ACTIVITY =
Each line of the entries below that holds "theorem" is needed, copied in full.

Top of DATA UNDER STUDY

import Mathlib
import HarnessLib
import Summits.Ventures.LatticeQCDFlow.Exactness.CoordinateSubgroups

/-!
# The coordinate subgroups of `SU(N)` act transitively on the unit spheres of their coordinate subspaces

HONEST FRAMING: exact (Metropolis-corrected) sampling algorithms for lattice gauge theory;
figures of merit are autocorrelation/cost numbers at stated couplings and volumes; no
continuum-physics claim.

Venture `LatticeQCDFlow` (cell pub-lqcd), topic `Exactness`, FANOUT row 9 (eng-latcore, the
engine `latflow.core`: `update_link` in `csrc/latcore_template.c` runs, for `N ≥ 3`, one
Cabibbo–Marinari heat-bath hit per coordinate pair `(i, j)`, `i < j`, lexicographically).  NEW WORK
of the cell over Mathlib and row 9's earlier files; nothing is cited as a fact.  Part of the
groundwork of the ergodicity proof for the SU(N) heat bath (`CabibboMarinariKernel.lean` and
`HeatBathSweepErgodic.lean` list "SU(N ≥ 3) Cabibbo–Marinari ergodicity" as NOT CLAIMED: one
subgroup hit does not dominate a Haar refresh).  The plan: the convolution of the embedded SU(2)
Haar measures over the lexicographic pairs dominates a multiple of Haar on `SU(N)` (induction over
coordinate subgroups through their orbit laws on spheres), hence the link update is Doeblin.
Builds on `CoordinateSubgroups.lean` (`coordSubgroup`, `pairHom`, `su2OfUnit`).

## What is proved (`n` a finite index type)

* `sum_norm_sq_update_zero` — bookkeeping: `Σ_a ‖z|_{z_j := 0} a‖² + ‖z_j‖² = Σ_a ‖z_a‖²`.
* **`exists_mem_coordSubgroup_mulVec_eq`** — TRANSITIVITY: for `2 ≤ |s|`, `i ∈ s` and every
  complex unit vector `z` supported in `s` there is `g ∈ coordSubgroup s` with `g e_i = z`
  (induction on `|s|`: an element of the SU(2) pair subgroup `(i, j)` puts the weight `z_j` on a
  coordinate `j ≠ i` and `r = (1 − |z_j|²)^{1/2}` on `e_i`; the induction hypothesis in `s ∖ {j}`
  rotates `r e_i` to the rest of `z`); sphere form **`exists_mem_coordSubgroup_orbMap_eq`**;
  `exists_orbMap_eq` (`SU(N)`, `N ≥ 2`, is transitive on `S^{2N−1}`).

NOT CLAIMED here: `|s| = 1` (there `coordSubgroup s` is trivial and NOT transitive on the circle);
anything measure-theoretic.
-/

namespace Summit.Ventures.LatticeQCDFlow.Exactness

open Matrix MeasureTheory WithLp Metric Complex

variable {n : Type*} [Fintype n] [DecidableEq n]

/-! ## §5 Transitivity of the coordinate subgroups on their spheres -/

section Transitive

/-- Squared moduli split off one coordinate. -/
theorem sum_norm_sq_update_zero (z : n → ℂ) (j : n) :
    ∑ a, ‖Function.update z j 0 a‖ ^ 2 + ‖z j‖ ^ 2 = ∑ a, ‖z a‖ ^ 2 := by
  have h1 : ∑ a, ‖Function.update z j 0 a‖ ^ 2 = ∑ a ∈ Finset.univ.erase j, ‖z a‖ ^ 2 := by
    rw [← Finset.sum_erase_add _ _ (Finset.mem_univ j)]
    simp only [Function.update_self, norm_zero, ne_eq, OfNat.ofNat_ne_zero, not_false_eq_true,
      zero_pow, add_zero]
    refine Finset.sum_congr rfl fun a ha => ?_
    rw [Function.update_of_ne (Finset.ne_of_mem_erase ha)]
  rw [h1, Finset.sum_erase_add _ _ (Finset.mem_univ j)]

/-- **Transitivity**: for `2 ≤ |s|`, `i ∈ s` and every complex unit vector `z` supported in `s`,
some element of `coordSubgroup s` sends `e_i` to `z`.  Induction on `|s|`: an element of the
SU(2) pair subgroup `(i, j)` puts the weight `z_j` on a coordinate `j ≠ i` and the remaining
weight `r = (1 − |z_j|²)^{1/2}` on `e_i`; the induction hypothesis in `s ∖ {j}` then rotates
`r e_i` to the rest of `z`. -/
theorem exists_mem_coordSubgroup_mulVec_eq :
    ∀ (k : ℕ) (s : Finset n), s.card = k → 2 ≤ k → ∀ i ∈ s, ∀ z : n → ℂ,
      (∀ a ∉ s, z a = 0) → ∑ a, ‖z a‖ ^ 2 = 1 →
        ∃ g ∈ coordSubgroup s, (g : Matrix n n ℂ) *ᵥ Pi.single i 1 = z := by
  intro k
  induction k using Nat.strong_induction_on with
  | _ k ih =>
  intro s hsk hk i hi z hz0 hz1
  obtain ⟨j, hj, hji⟩ := Finset.exists_mem_ne (by omega : 1 < s.card) i
  by_cases hsupp : ∀ a, a ≠ i → a ≠ j → z a = 0
  · -- `z` lives on the pair `(i, j)`: one SU(2) element does it
    have hn : Complex.normSq (z i) + Complex.normSq (z j) = 1 := by
      rw [← hz1, ← Finset.sum_subset (Finset.subset_univ ({i, j} : Finset n))]
      · rw [Finset.sum_pair (Ne.symm hji), Complex.sq_norm, Complex.sq_norm]
      · intro a _ ha
        have hai : a ≠ i := fun h => ha (by simp [h])
        have haj : a ≠ j := fun h => ha (by simp [h])
        simp [hsupp a hai haj]
    refine ⟨pairHom i j (Ne.symm hji) (su2OfUnit (z i) (z j) hn),
      coordSubgroup_mono ?_ (pairHom_mem_coordSubgroup i j (Ne.symm hji) _), ?_⟩
    · intro x hx
      simp only [Finset.mem_insert, Finset.mem_singleton] at hx
      rcases hx with rfl | rfl <;> assumption
    · rw [pairHom_mulVec_single, su2OfUnit_apply_00, su2OfUnit_apply_10]
      funext x
      by_cases hxi : x = i
      · subst hxi; simp [Ne.symm hji]
      · by_cases hxj : x = j
        · subst hxj; simp [hji]
        · simp [hxi, hxj, hsupp x hxi hxj]
  · -- some weight off the pair: induction in `s.erase j`
    push Not at hsupp
    obtain ⟨a, hai, haj, hza⟩ := hsupp
    have has : a ∈ s := by
      by_contra h
      exact hza (hz0 a h)
    set s' := s.erase j with hs'
    have hjs' : j ∉ s' := Finset.notMem_erase j s
    have his' : i ∈ s' := Finset.mem_erase.2 ⟨Ne.symm hji, hi⟩
    have has' : a ∈ s' := Finset.mem_erase.2 ⟨haj, has⟩
    have hcard' : s'.card = k - 1 := by rw [hs', Finset.card_erase_of_mem hj, hsk]
    have h3 : 3 ≤ k := by
      rw [← hsk]
      have : ({i, j, a} : Finset n) ⊆ s := by
        intro x hx
        simp only [Finset.mem_insert, Finset.mem_singleton] at hx
        rcases hx with rfl | rfl | rfl
        · exact hi
        · exact hj
        · exact has
      have hc : ({i, j, a} : Finset n).card = 3 := by
        rw [Finset.card_insert_of_notMem, Finset.card_pair (Ne.symm haj)]
        simp [Ne.symm hji, Ne.symm hai]
      calc 3 = ({i, j, a} : Finset n).card := hc.symm
        _ ≤ s.card := Finset.card_le_card this
    -- the part of `z` off `j`, and its length `r`
    set z' : n → ℂ := Function.update z j 0 with hz'
    set R2 : ℝ := ∑ x, ‖z' x‖ ^ 2 with hR2
    have hR2j : R2 + ‖z j‖ ^ 2 = 1 := by rw [hR2, hz', sum_norm_sq_update_zero, hz1]
    have hza' : z' a = z a := by rw [hz', Function.update_of_ne haj]
    have hR2pos : 0 < R2 := by
      have h1 : ‖z' a‖ ^ 2 ≤ R2 :=
        Finset.single_le_sum (f := fun x => ‖z' x‖ ^ 2) (fun x _ => sq_nonneg _) (Finset.mem_univ a)
      have h2 : 0 < ‖z' a‖ ^ 2 := by
        rw [hza']; exact pow_pos (norm_pos_iff.2 hza) 2
      exact lt_of_lt_of_le h2 h1
    set r : ℝ := Real.sqrt R2 with hr
    have hrpos : 0 < r := Real.sqrt_pos.2 hR2pos
    have hrsq : r ^ 2 = R2 := Real.sq_sqrt hR2pos.le
    -- the normalised off-`j` part, a unit vector supported in `s'`
    set w : n → ℂ := r⁻¹ • z' with hw
    have hw0 : ∀ x ∉ s', w x = 0 := by
      intro x hx
      rw [hw, Pi.smul_apply]
      by_cases hxj : x = j
      · rw [hxj, hz', Function.update_self, smul_zero]
      · have hxs : x ∉ s := fun h => hx (Finset.mem_erase.2 ⟨hxj, h⟩)
        rw [hz', Function.update_of_ne hxj, hz0 x hxs, smul_zero]
    have hw1 : ∑ x, ‖w x‖ ^ 2 = 1 := by
      have hx : ∀ x, ‖w x‖ ^ 2 = r⁻¹ ^ 2 * ‖z' x‖ ^ 2 := fun x => by
        rw [hw, Pi.smul_apply, norm_smul, Real.norm_eq_abs, abs_inv, abs_of_pos hrpos, mul_pow]
      simp_rw [hx]
      rw [← Finset.mul_sum, ← hR2, ← hrsq, inv_pow, inv_mul_cancel₀ (pow_ne_zero 2 hrpos.ne')]
    -- induction hypothesis in `s'`
    obtain ⟨g₁, hg₁, hg₁i⟩ :=
      ih (k - 1) (by omega) s' hcard' (by omega) i his' w hw0 hw1
    -- the pair element carrying the weights `r` and `z j`
    have hn : Complex.normSq (r : ℂ) + Complex.normSq (z j) = 1 := by
      rw [Complex.normSq_ofReal, ← sq, hrsq, Complex.normSq_eq_norm_sq, hR2j]
    refine ⟨g₁ * pairHom i j (Ne.symm hji) (su2OfUnit (r : ℂ) (z j) hn),
      (coordSubgroup s).mul_mem (coordSubgroup_mono (Finset.erase_subset j s) hg₁)
        (coordSubgroup_mono ?_ (pairHom_mem_coordSubgroup i j (Ne.symm hji) _)), ?_⟩
    · intro x hx
      simp only [Finset.mem_insert, Finset.mem_singleton] at hx
      rcases hx with rfl | rfl <;> assumption
    · rw [Submonoid.coe_mul, ← mulVec_mulVec, pairHom_mulVec_single, su2OfUnit_apply_00,
        su2OfUnit_apply_10, mulVec_add, mulVec_smul, mulVec_smul, hg₁i,
        mulVec_single_of_not_mem hg₁ hjs']
      funext x
      rw [Pi.add_apply, Pi.smul_apply, Pi.smul_apply, hw, Pi.smul_apply, smul_eq_mul, smul_eq_mul,
        Complex.real_smul, ← mul_assoc, ← Complex.ofReal_mul, mul_inv_cancel₀ hrpos.ne',
        Complex.ofReal_one, one_mul]
      by_cases hxj : x = j
      · subst hxj; simp [hz']
      · rw [hz', Function.update_of_ne hxj, Pi.single_eq_of_ne hxj, mul_zero, add_zero]

/-- **Transitivity on the sphere**: for `2 ≤ |s|`, `i ∈ s` and every point `z` of the unit sphere
with complex coordinates supported in `s`, some `g ∈ coordSubgroup s` has `g • e_i = z`. -/
theorem exists_mem_coordSubgroup_orbMap_eq {s : Finset n} (hs : 2 ≤ s.card) {i : n} (hi : i ∈ s)
    (z : S n) (hz : ∀ a ∉ s, cplx (z : E n) a = 0) :
    ∃ g ∈ coordSubgroup s, orbMap i g = z := by
  obtain ⟨g, hg, hgz⟩ := exists_mem_coordSubgroup_mulVec_eq s.card s rfl hs i hi (cplx (z : E n)) hz
    (sum_norm_sq_cplx z)
  refine ⟨g, hg, Subtype.ext (cplx_injective ?_)⟩
  rw [cplx_orbMap, ← mulVec_single_one, hgz]

/-- In particular the whole group `SU(N)`, `N ≥ 2`, is transitive on `S^{2N−1}`. -/
theorem exists_orbMap_eq (h2 : 2 ≤ Fintype.card n) (i : n) (z : S n) :
    ∃ g : Matrix.specialUnitaryGroup n ℂ, orbMap i g = z := by
  obtain ⟨g, -, hg⟩ := exists_mem_coordSubgroup_orbMap_eq (s := Finset.univ)
    (by rwa [Finset.card_univ]) (Finset.mem_univ i) z (fun a ha => absurd (Finset.mem_univ a) ha)
  exact ⟨g, hg⟩

end Transitive

end Summit.Ventures.LatticeQCDFlow.Exactness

Bottom of DATA UNDER STUDY

COMPLETED EXERCISE =
theorem sum_norm_sq_update_zero (z : n → ℂ) (j : n) :
theorem exists_mem_coordSubgroup_mulVec_eq :
theorem exists_mem_coordSubgroup_orbMap_eq {s : Finset n} (hs : 2 ≤ s.card) {i : n} (hi : i ∈ s)
theorem exists_orbMap_eq (h2 : 2 ≤ Fintype.card n) (i : n) (z : S n) :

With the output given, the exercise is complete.